A simple lack of credibility is the first major problem for Enoch. Is internalisation of all true costs really imaginable, if one thinks of the combined social and environmental impact of the oil industry or car manufacture? Some amelioration of impacts is certainly believable – but can one really envisage such corporations picking up, say, the full cost of the global environmental impact of vehicle CO2 emissions? Or the full cost of the impact on respiratory health of the carbon monoxide, nitrogen oxides, ozone, sulphur dioxide and fine particulate matter in vehicle emissions?

Nevertheless, if this full internalisation of costs does occur, it follows that environmental ‘goods’ such as clean air and pure water will no be longer available for ‘free’. Such goods will come to have an economic cost, and the costs of production must be driven upwards, massively in some sectors. Thus, in order to maintain profitability – which, we must remember, is essential to the survival of any business, irrespective of any sense of public approval – such costs must be passed on to consumers.

Furthermore, if all costs could be internalised, and if profitability could be maintained (by an ever-shrinking pool of affluent consumers, one assumes), that would not be the end of the matter. Capitalism requires economic growth to survive and, regardless of the constraints of CSR, growth must continue. The WBCSD agrees; in fact, it believes that growth is an essential prerequisite of sustainable development, which “rests on three fundamental pillars: economic growth, ecological balance, and social progress.”
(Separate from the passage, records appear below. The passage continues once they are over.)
import Literature.LinearAlgebra.Matrix.StableLatticeClassesIrreducible
import HarnessLib

/-!
# Finiteness of the classes of `T`-stable lattices, II: every SEMISIMPLE integral `T` — gluing along the primary
# decomposition; «the semisimple matrices in `M_{n×n}(ℤ)` with a fixed characteristic polynomial split into
# finitely many `GL_n(ℤ)`-conjugacy classes» (Jordan–Zassenhaus; Marseglia 2025 (ANTS XVI) §3 Thm. 3.2, Rem. 3.3)

[topic LinearAlgebra/Matrix] Lane `lit-hodgefound` (Track 2 foundations library), seat p15 generation 38, row g38-#5.
Sequel of g38-#4 `StableLatticeClassesIrreducible` (ONE simple factor) and of the correspondence g38-#1/#3
(`LatimerMacDuffeeStableLattices`, `LatimerMacDuffeeSemisimple`).  THEOREMS ONLY (no definition, no instance, no
named fact; D-0026 net Literature debt `0`; no `sorry`).

## Sources, VERBATIM

S. Marseglia, *Modules over orders, conjugacy classes of integral matrices, and abelian varieties over finite fields*,
Res. Number Theory 11 (2025) (ANTS XVI) [Marseglia2025ModulesOverOrders], §3 (held `paper:arxiv-2208.05409`, chunk
p0006): «Let `K` be an étale algebra over `Q`. This means that `K` is a finite product of separable field extensions
`K_i` of `Q`, say `K = K₁ × … × K_n`. For each `i` we will denote by `𝒪_i` the maximal order of `K_i`. Then the
maximal order `𝒪` of `K` equals `𝒪 = 𝒪₁ × … × 𝒪_n`. Fix nonnegative integers `s₁, …, s_n` and consider the finitely
generated `K`-module `V = K₁^{s₁} × … × K_n^{s_n}`. Let `R` be an order in `K` and let `𝔣` be the conductor of `R`
in `𝒪`. […] **Theorem 3.2.** Let `M` be in `𝓛(R, V)`. Then there exist an `M′` in `𝓛(R, V)`, and fractional
`𝒪_i`-ideals `I_i` such that (1) `M′ ≃ M` as an `R`-module. (2) `M′𝒪 = ⊕_{i=1}^n (𝒪_i^{s_i−1} ⊕ I_i)`. (3)
`⊕_{i=1}^n (𝔣_i^{s_i−1} ⊕ 𝔣_iI_i) ⊆ M′ ⊆ ⊕_{i=1}^n (𝒪_i^{s_i−1} ⊕ I_i)`, where […] `𝔣 = ⊕_i 𝔣_i` […]. If
`Q` is a global field […] the quotient `𝒬(I)` is a finite abelian group» (Rem. 3.3, the Jordan–Zassenhaus theorem);
§4 (chunk p0007): «Put `K_m = ℚ[x]/(m) = ∏ ℚ[x]/(m_i)` […] `A` acts on the `K_m`-module `V_c = ∏ (ℚ[x]/(m_i))^{s_i}`
[…] In particular it is semisimple».

C. Hertling, K. Larabi, arXiv:2602.15748 (2026) [HertlingLarabi2026b], §1: «by the Jordan–Zassenhaus theorem [Za38]
the set of semisimple matrices in `M_{n×n}(ℤ)` with a fixed characteristic polynomial splits into finitely many
`GL_n(ℤ)`-conjugacy classes».  I. Reiner, *Maximal Orders* [Reiner2003MaximalOrders], §26 Thm. (26.4)
(Jordan–Zassenhaus).

## What is formalised (the passage from ONE field `K_i` — g38-#4 — to the product `K = ∏ K_i`)

* §1 `ℤ[T]`-stability of `T`-stable subgroups (`pow_apply_mem`, `aeval_map_apply_mem`); polynomials of the
  restriction of `T` to a `T`-stable subspace (`coe_restrict_pow_apply`, `coe_aeval_restrict`).
* §2 the relation «`L ∼ L′` iff `φ(L) = L′` for a `ℚ`-automorphism `φ` commuting with `T`» is an equivalence
  (`equivalence_rel`); projections onto a `T`-stable complementary pair intertwine `T` with its restrictions
  (`projectionOnto_apply_apply`); images of full lattices (`isLattice_map_projectionOnto`,
  `span_map_subtype_eq`).
* §3 **THE GLUING STEP (Theorem 3.2 across two factors)** `finite_quot_centralizer_of_isCompl`: if `V = V₁ ⊕ V₂` with
  both summands `T`-stable, `d·π₁(L) ⊆ L` for every `T`-stable subgroup `L` and some integer `d ≠ 0` («`𝔣 ⊆ R`»: the
  idempotents of `K` lie in `d⁻¹ℤ[T]`), and the `T|_{V_i}`-stable lattices of each `V_i` fall into finitely many
  classes, then so do the `T`-stable lattices of `V`: `φ = φ₁ ⊕ φ₂` moves `L` into the window
  `d(N₁ ⊕ N₂) ⊆ φ(L) ⊆ N₁ ⊕ N₂` of a pair of reference lattices, and windows are finite (g38-#4 §1).
* §4 **THE JORDAN–ZASSENHAUS THEOREM FOR `ℤ[x]/(m)`-LATTICES, `m` square-free**
  `finite_quot_centralizer_of_isSemisimple`: for a SEMISIMPLE `T ∈ End_ℚ(V)` killed by a monic integer polynomial,
  the `T`-stable full `ℤ`-lattices of `V` modulo `C(T)` form a finite type (induction over the irreducible factors
  `P` of `μ_T`: `V = ker P(T) ⊕ ker (μ_T/P)(T)`, Bezout for the projection, g38-#4 on the first summand).
* §5 matrix language: `finite_quot_conj_of_isSemisimple`, `finite_quot_conj_of_minpoly_charpoly` (the printed
  `𝓜_{m,c}(ℤ)/∼_ℤ` is finite, through g38-#3), and the model-free HEADLINE **`finite_quot_conj_semisimple_charpoly`**:
  for every `n` and every `c ∈ ℤ[x]`, the integer `n × n` matrices that are semisimple over `ℚ` with characteristic
  polynomial `c`, modulo `B ∼ B′ :⟺ PB = B′P` for some `P ∈ GL_n(ℤ)`, form a FINITE type [Za38]; likewise
  `finite_quot_conj_minpoly_charpoly` for `𝓜_{m,c}(ℤ)` with `m` square-free over `ℚ`.

## References
* [Marseglia2025ModulesOverOrders] S. Marseglia, Res. Number Theory 11 (2025), §3 Thm. 3.2, Rem. 3.3; §4 Thm. 4.1. [cite: Marseglia2025ModulesOverOrders, §3 Thm. 3.2, Rem. 3.3, chunk p0006]
* [HertlingLarabi2026b] C. Hertling, K. Larabi, arXiv:2602.15748, §1 ([Za38] = H. Zassenhaus, Abh. Math. Sem. Hamburg 12 (1938)).
* [Reiner2003MaximalOrders] I. Reiner, *Maximal Orders*, §26 Thm. (26.4).
* [Marseglia2019] S. Marseglia, JLMS 101 (2020) §8 Thm. 8.1 (the correspondence, g38-#3).
-/

noncomputable section
import Summits.RiemannHypothesis.RiemannHypothesis.Theorems.WeilFormatCDataO103MFrontData
import Summits.RiemannHypothesis.RiemannHypothesis.Theorems.S2FormatCE0
import Literature.NumberTheory.LFunctions.YoshidaWindowGramTailMSSines
import Literature.NumberTheory.LFunctions.YoshidaWindowGramMiddleJBox
import Literature.NumberTheory.LFunctions.YoshidaWindowGramTailJFactoredScaled
import Literature.NumberTheory.LFunctions.YoshidaWindowGramTailMSFactored
import Literature.NumberTheory.LFunctions.YoshidaWindowGramTailJDiagTight
import Summits.RiemannHypothesis.RiemannHypothesis.Theorems.FormatCPsdBands
import Summits.RiemannHypothesis.RiemannHypothesis.Theorems.WeilFormatCDiagShift
import Summits.RiemannHypothesis.RiemannHypothesis.Theorems.FormatCPsdSymmBands
import HarnessLib

/-!
# Format C kernel rung `O103M` (a = 103/100, column-band layout): odd sector (P): dyadic-Cholesky row budgets, rows 64…79 (kernel certificates)

Window `a = 103/100`; prime powers in the window: 2, 3, 2^2, 5, 7; prime constant A = 2148/1000 (`WeilFormatC.primeCoeff_form_ge_cells_v2`); evaluator parameters S = 2^320, Kpi 160, Kser 190, kred 8, Kexp 55, J 150; full table modes < 257; light column table modes < 2051; units 2^-310 (Schur entries), 2^-154 (column digits, width 157), 2^-148 (tail-factor digits, width 151), 2^-64 (reciprocal weights), 2^-40 (tail base); order-J tail J = 4, θ = 1/2048, η = 1/10 | 4/1.
Design row: sr-gb-rung-b B g21 hp odd λ-run (parity cell 14 L-side): a = 103/100, A = 2148/1000 (cells_v2), μ = 2^-95, odd 256/512/2048, kit precision S 2^320 / c 310 / Kpi 160 / Kser 190 / Kexp 55 / J 150 (A g23 hp levers), MS tail; see HOME(B)/CELL14-LSIDE-B-g21.md. Generated by sr-gb-rung-a prover A g22 with rh-explicit-weil-2 gen7's generator extended for the odd λ-run (--sector odd --mu-log2; HOME(A)/code-g22/gen7/gramgen7.py sha16 b21c14hp103m0001) from `#eval` of the tree's `Encl` functions; every datum is re-verified by the kernel in the theorem files (`decide +kernel`). Helper data of the rh-explicit Weil-positivity programme (format C, K-CELL-2), RH-free. [cite: Yoshida1992HermitianForms, §5 (5.15)-(5.16) p. 301; §7 pp. 305–312]
-/

set_option linter.dupNamespace false
set_option exponentiation.threshold 1024
set_option maxRecDepth 200000

namespace Summit.RiemannHypothesis.RiemannHypothesis.Theorems.WeilFormatCData.O103MCBOdd

open Literature.NumberTheory.LFunctions Literature.NumberTheory.LFunctions.PsdDyadic Summit.RiemannHypothesis.RiemannHypothesis.Theorems.FormatCPsd

/-- kernel: (P) row budgets `[64, 72)` (radius = the Schur radius `rho`). -/
theorem tPB64 : checkPsdBand O103MCBOdd.δ O103MCBOdd.rho O103MCBOdd.DS' O103MCBOdd.L 64 8 = true := by decide +kernel

/-- kernel: (P) row budgets `[72, 80)` (radius = the Schur radius `rho`). -/
theorem tPB72 : checkPsdBand O103MCBOdd.δ O103MCBOdd.rho O103MCBOdd.DS' O103MCBOdd.L 72 8 = true := by decide +kernel

/-- kernel: symmetry of `DS'` on rows `[64, 72)` against the lower triangle. -/
theorem tSy64 : (List.range' 64 8).all (fun i ↦ (List.range i).all fun j ↦ decide (getMZ O103MCBOdd.DS' i j = getMZ O103MCBOdd.DS' j i)) = true := by
  decide +kernel

/-- kernel: symmetry of `DS'` on rows `[72, 80)` against the lower triangle. -/
theorem tSy72 : (List.range' 72 8).all (fun i ↦ (List.range i).all fun j ↦ decide (getMZ O103MCBOdd.DS' i j = getMZ O103MCBOdd.DS' j i)) = true := by
  decide +kernel

/-- kernel: `DS' = DS − lamZ·1` on rows `[64, 72)`. -/
theorem tSh64 : WeilFormatC.checkDiagShiftRows 256 O103MCBOdd.DS O103MCBOdd.DS' O103MCBOdd.lamZ 64 8 = true := by decide +kernel

/-- kernel: `DS' = DS − lamZ·1` on rows `[72, 80)`. -/
theorem tSh72 : WeilFormatC.checkDiagShiftRows 256 O103MCBOdd.DS O103MCBOdd.DS' O103MCBOdd.lamZ 72 8 = true := by decide +kernel

end Summit.RiemannHypothesis.RiemannHypothesis.Theorems.WeilFormatCData.O103MCBOdd
/-! ### From sitewise coefficients and quasilocality to the global bound -/

/-- **From the sitewise Vasserstein condition and quasilocality to the global summable bound**
(Föllmer 1988, Ch. I, (2.20) with the continuity requirement (2.4): the sitewise coefficients
`C_{ik}` control the one-site law under a change of the boundary condition at ONE site; if moreover
the one-site law is continuous in the boundary condition "at infinity", uniformly on bounded
Lipschitz test functions, the changes may be accumulated over all sites): if for every site `y`
and `ω = η` off `y`, `|∫ φ dγ_x(·|ω) - ∫ φ dγ_x(·|η)| ≤ C x y · L · r(ω y, η y)`, the row `C x ·` is
summable, `0 ≤ r ≤ R`, and for every `ε > 0` there is a finite `Λ` such that boundary conditions
agreeing on `Λ` have one-site laws at `x` within `ε L` on every bounded measurable `L`-Lipschitz `φ`,
then `|∫ φ dγ_x(·|ω) - ∫ φ dγ_x(·|η)| ≤ L ∑' y, C x y · r(ω y, η y)` for ALL `ω, η`.
[cite: Follmer1988, Ch. I (2.20)] -/
theorem global_of_sitewise_of_quasilocal [DecidableEq V] {R : ℝ}
    (hr0 : ∀ a b, 0 ≤ r a b) (hrR : ∀ a b, r a b ≤ R) (hC0 : ∀ x y, 0 ≤ C x y)
    (hCs : ∀ x, Summable (C x)) (x : V)
    (hsite : ∀ (y : V) (ω η : V → S), (∀ z, z ≠ y → ω z = η z) →
      ∀ (φ : S → ℝ) (L : ℝ), Measurable φ → (∃ M, ∀ s, |φ s| ≤ M) → 0 ≤ L →
        (∀ a b, |φ a - φ b| ≤ L * r a b) →
        |∫ s, φ s ∂(siteLaw γ x ω) - ∫ s, φ s ∂(siteLaw γ x η)| ≤ C x y * L * r (ω y) (η y))
    (hql : ∀ (M L ε : ℝ), 0 < ε → ∃ Λ : Finset V, ∀ (ω η : V → S), (∀ z ∈ Λ, ω z = η z) →
      ∀ (φ : S → ℝ), Measurable φ → (∀ s, |φ s| ≤ M) → (∀ a b, |φ a - φ b| ≤ L * r a b) →
        |∫ s, φ s ∂(siteLaw γ x ω) - ∫ s, φ s ∂(siteLaw γ x η)| ≤ ε)
    (ω η : V → S) (φ : S → ℝ) (L : ℝ) (hφm : Measurable φ) (hφb : ∃ M, ∀ s, |φ s| ≤ M)
    (hL : 0 ≤ L) (hφ : ∀ a b, |φ a - φ b| ≤ L * r a b) :
    |∫ s, φ s ∂(siteLaw γ x ω) - ∫ s, φ s ∂(siteLaw γ x η)| ≤
      L * ∑' y, C x y * r (ω y) (η y) := by
  obtain ⟨M, hM⟩ := hφb
  -- summable majorant
  have hs : Summable fun y => C x y * r (ω y) (η y) :=
    Summable.of_nonneg_of_le (fun y => mul_nonneg (hC0 x y) (hr0 _ _))
      (fun y => mul_le_mul_of_nonneg_left (hrR _ _) (hC0 x y)) ((hCs x).mul_right R)
  -- it suffices to prove the bound up to every `ε > 0`
  refine le_of_forall_pos_le_add fun ε hε => ?_
  obtain ⟨Λ, hΛ⟩ := hql M L ε hε
  -- `ω_Λ`: `ω` on `Λ`, `η` off `Λ`
  set ωΛ : V → S := Λ.piecewise ω η with hωΛ
  have h1 : |∫ s, φ s ∂(siteLaw γ x ω) - ∫ s, φ s ∂(siteLaw γ x ωΛ)| ≤ ε :=
    hΛ ω ωΛ (fun z hz => (Finset.piecewise_eq_of_mem _ _ _ hz).symm) φ hφm hM hφ
  -- telescope over `Λ`
  have h2 : ∀ s : Finset V, s ⊆ Λ →
      |∫ a, φ a ∂(siteLaw γ x (s.piecewise ω η)) - ∫ a, φ a ∂(siteLaw γ x η)| ≤
        L * ∑ y ∈ s, C x y * r (ω y) (η y) := by
    intro s
    induction s using Finset.induction_on with
    | empty => intro _; simp
    | insert y s hys ih =>
      intro hsub
      have hs' : s ⊆ Λ := fun z hz => hsub (Finset.mem_insert_of_mem hz)
      have hstep : |∫ a, φ a ∂(siteLaw γ x ((insert y s).piecewise ω η)) -
          ∫ a, φ a ∂(siteLaw γ x (s.piecewise ω η))| ≤ C x y * L * r (ω y) (η y) := by
        have h := hsite y ((insert y s).piecewise ω η) (s.piecewise ω η)
          (fun z hz => by rw [Finset.piecewise_insert_of_ne _ _ _ hz]) φ L hφm ⟨M, hM⟩ hL hφ
        rwa [Finset.piecewise_eq_of_mem _ _ _ (Finset.mem_insert_self y s),
          Finset.piecewise_eq_of_notMem _ _ _ hys] at h
      rw [Finset.sum_insert hys]
      calc |∫ a, φ a ∂(siteLaw γ x ((insert y s).piecewise ω η)) - ∫ a, φ a ∂(siteLaw γ x η)|
          ≤ |∫ a, φ a ∂(siteLaw γ x ((insert y s).piecewise ω η)) -
              ∫ a, φ a ∂(siteLaw γ x (s.piecewise ω η))| +
            |∫ a, φ a ∂(siteLaw γ x (s.piecewise ω η)) - ∫ a, φ a ∂(siteLaw γ x η)| :=
            abs_sub_le _ _ _
        _ ≤ C x y * L * r (ω y) (η y) + L * ∑ z ∈ s, C x z * r (ω z) (η z) :=
            add_le_add hstep (ih hs')
        _ = L * (C x y * r (ω y) (η y) + ∑ z ∈ s, C x z * r (ω z) (η z)) := by ring
  have h3 : L * ∑ y ∈ Λ, C x y * r (ω y) (η y) ≤ L * ∑' y, C x y * r (ω y) (η y) :=
    mul_le_mul_of_nonneg_left
      (hs.sum_le_tsum Λ fun y _ => mul_nonneg (hC0 x y) (hr0 _ _)) hL
  calc |∫ s, φ s ∂(siteLaw γ x ω) - ∫ s, φ s ∂(siteLaw γ x η)|
      ≤ |∫ s, φ s ∂(siteLaw γ x ω) - ∫ s, φ s ∂(siteLaw γ x ωΛ)| +
          |∫ s, φ s ∂(siteLaw γ x ωΛ) - ∫ s, φ s ∂(siteLaw γ x η)| := abs_sub_le _ _ _
    _ ≤ ε + L * ∑ y ∈ Λ, C x y * r (ω y) (η y) := add_le_add h1 (h2 Λ le_rfl)
    _ ≤ L * ∑' y, C x y * r (ω y) (η y) + ε := by linarith
/-- Translation preserves absolute irreducibility. [folklore] -/
theorem irreducible_map_translate {F : MvPolynomial (Fin 2) ℝ}
    (hF : Irreducible (MvPolynomial.map (algebraMap ℝ ℂ) F)) (m n : ℝ) :
    Irreducible (MvPolynomial.map (algebraMap ℝ ℂ) (translate m n F)) := by
  -- over `ℂ`, translation is again an automorphism
  set e : MvPolynomial (Fin 2) ℂ ≃ₐ[ℂ] MvPolynomial (Fin 2) ℂ :=
    AlgEquiv.ofAlgHom (bind₁ ![X 0 + C (m : ℂ), X 1 + C (n : ℂ)])
      (bind₁ ![X 0 + C (-(m : ℂ)), X 1 + C (-(n : ℂ))])
      (by apply algHom_ext; intro i; fin_cases i <;> simp [bind₁_X_right, add_assoc])
      (by apply algHom_ext; intro i; fin_cases i <;> simp [bind₁_X_right, add_assoc]) with he
  have hvec : (fun i => MvPolynomial.map (algebraMap ℝ ℂ) ((![X 0 + C m, X 1 + C n] :
      Fin 2 → MvPolynomial (Fin 2) ℝ) i)) = ![X 0 + C (m : ℂ), X 1 + C (n : ℂ)] := by
    funext i
    fin_cases i <;> simp
  have hmap : MvPolynomial.map (algebraMap ℝ ℂ) (translate m n F) =
      e (MvPolynomial.map (algebraMap ℝ ℂ) F) := by
    rw [translate, map_bind₁, hvec]
    rfl
  rw [hmap]
  exact (MulEquiv.irreducible_iff e).2 hF

/-- Transport of a smooth branch under an integer translation: `x ↦ g(x + m) - n` is a branch of
`F(x + m, y + n)`. [folklore] -/
theorem isSmoothBranch_translate {F : MvPolynomial (Fin 2) ℝ} {a b : ℝ} {g : ℝ → ℝ}
    (h : IsSmoothBranch F a b g) (m n : ℝ) :
    IsSmoothBranch (translate m n F) (a - m) (b - m) (fun x => g (x + m) - n) where
  lt := by linarith [h.lt]
  contDiffOn := by
    have h1 : ContDiffOn ℝ ∞ (fun x => g (x + m)) (Set.Ioo (a - m) (b - m)) := by
      refine h.contDiffOn.comp (contDiffOn_id.add contDiffOn_const) ?_
      intro x hx
      exact ⟨by linarith [hx.1], by linarith [hx.2]⟩
    exact h1.sub contDiffOn_const
  abs_deriv_le := by
    intro x hx
    rw [deriv_sub_const, deriv_comp_add_const]
    exact h.abs_deriv_le (x + m) ⟨by linarith [hx.1], by linarith [hx.2]⟩
  eval_eq_zero := by
    intro x hx
    rw [eval_translate, sub_add_cancel]
    exact h.eval_eq_zero (x + m) ⟨by linarith [hx.1], by linarith [hx.2]⟩

/-- Iterated derivatives of the translated branch. [folklore] -/
theorem iteratedDeriv_translate (g : ℝ → ℝ) (m n : ℝ) {k : ℕ} (hk : 1 ≤ k) (x : ℝ) :
    iteratedDeriv k (fun x => g (x + m) - n) x = iteratedDeriv k g (x + m) := by
  obtain ⟨k, rfl⟩ : ∃ k', k = k' + 1 := ⟨k - 1, by omega⟩
  rw [iteratedDeriv_succ', iteratedDeriv_succ']
  have : deriv (fun x => g (x + m) - n) = fun x => deriv g (x + m) := by
    funext t
    rw [deriv_sub_const, deriv_comp_add_const]
  rw [this, iteratedDeriv_comp_add_const]

end Translate

end Literature.NumberTheory.DiophantineGeometry.Dioph
import Summits.Ventures.Crystal3D.Kissing125.SearchCheck3
import HarnessLib

/-!
# The run of the growth search at `κ = 7/32`, part 146 of 256 (computational, `native_decide`)

HONEST FRAMING (cell pub-crystal3d, K-path at `h = 5/4`): this is NOT a result printed by Hales.  It is his
METHOD (arXiv:1209.6043, Theorem 3: the main estimate + the classification of the contact graphs of kissing
configurations, in the tree's form of a verified interval-arithmetic growth search, `Literature/…/KissingSearch*.lean`)
RE-RUN at the separation `5/2` instead of `2h₀ = 2.52` (largest long-side cosine `κ = 1 − (5/4)²/2 = 7/32` instead of
`κ₀ = 1031/5000`).  The declarations are namespace-shadowing COPIES of the tree's declarations (same names, inside
`namespace Summit.Ventures.Crystal3D.Kissing125[.KissingSearch]`, original docstrings and citation tags kept — the tags
name the printed METHOD step each declaration implements); the diff to the originals is stated per file.  Generated by
`HOME/lean/kissing125/gen/mkfiles.py`; audit recipe in `HOME/lean/kissing125/README.md`.  Nothing here is asserted
about GAP(1.26) or any census.

THIS FILE: part `146` of the computation `∀ i < 256, checkPart 5 256 i 60 = true` for the 7/32 checker
(`SearchCheck*.lean`): the states of the depth-`5` frontier (`21 802` states at `7/32`; `17 556` in the tree's 128-part run
at `κ₀`) with index `≡ 146 (mod 256)`, each searched with fuel `60` — `256` parts so that a part carries about the node
count of a `κ₀` part of the tree's run (the 7/32 search has ≈ `2.05×` the nodes; pilot measurement by typer-bulk g6, farm
`#eval` of a counting twin: every leaf killed by propagation or accepted as FCC/HCP, no bisection needed).  Assembled in `SearchFinal.lean`.

## References
* T. C. Hales, *A proof of Fejes Tóth's conjecture on sphere packings with kissing number twelve*,
  arXiv:1209.6043 (2012): Definition 1, Theorem 2 (main estimate `d₃`), Theorem 3, Lemmas 7–10. [`Hales2012`]
* R. E. Moore, *Interval Analysis* (1966), Theorem 3.1, §4.4. [`Moore1966`]
-/

namespace Summit.Ventures.Crystal3D.Kissing125

open Literature.Geometry.DiscreteGeometry

namespace KissingSearch

/-- **Part `146` of `256` of the growth search at `κ = 7/32` returns `true`** (frontier depth `5`, fuel `60`).
[cite: Hales2012, Theorem 3 and Lemma 8] -/
theorem checkPart_eq_true_146 : checkPart 5 256 146 60 = true := by
  native_decide

end KissingSearch

end Summit.Ventures.Crystal3D.Kissing125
Enoch argues otherwise: “the imperative of growth is the main culprit in the destruction of the environment … expansionism and sustainability are contradictory objectives that cannot be realized” (p.85). A simple calculation illustrates the scale of the problem. For example, 3% growth in GDP per annum (which is considered ‘modest’) adds up to a doubling in the size of the economy in 24 years. Imagine the output of the economy in 2032 being double what it is today. Imagine the social and ecological consequences of production at twice today’s level. Can CSR hold to its commitment to sustainability by internalising all negative externalities in the face of this inexorable drive for growth?

There is one further consequence of CSR that Simon Enoch illuminates in his article. CSR, he says, promotes the idea that our well-being depends on the “enlightened self-interest” of corporations, and reinforces the mind-set that sees social change as arising primarily from the “transformation of attitudes of individuals in positions of power.” It precludes collective action by citizens by suggesting that “we merely need to put our faith in the beneficence of corporate capital to solve the [ecological] problem for us” (pp.88-89).

In developing this point, Enoch draws on the work of Ewa Charkiewicz and suggests that CSR embodies “a neoliberal rationality” that addresses “the social and environmental effects of capitalist production through the individualized mechanism of the market.” Indigenous peoples, community groups, trade unions, development agencies, and NGOs are reframed and reorganised as ” ‘stakeholders’ positioned in the corporate orbit” in order to restructure a potentially critical discourse away from discontent and resistance (p.89).

In conclusion, Enoch find CSR to be primarily aimed at restoring and maintaining corporate legitimacy. The goals set by CSR are unlikely to be achieved, but what is important from the corporate point of view is that the goals are impressive and laudable. For Simon Enoch, CSR is “progressive window dressing … an essentially conservative phenomenon seeking to maintain the status quo while placating public fears about the state of the ecological crisis” (p.85). It is a ‘Potemkin village’ – in other words, a façade.


Simon Enoch (2007) A greener Potemkin village? Corporate social responsibility and the limits to growth. Capitalism Nature Socialism, 18(2) 79-90.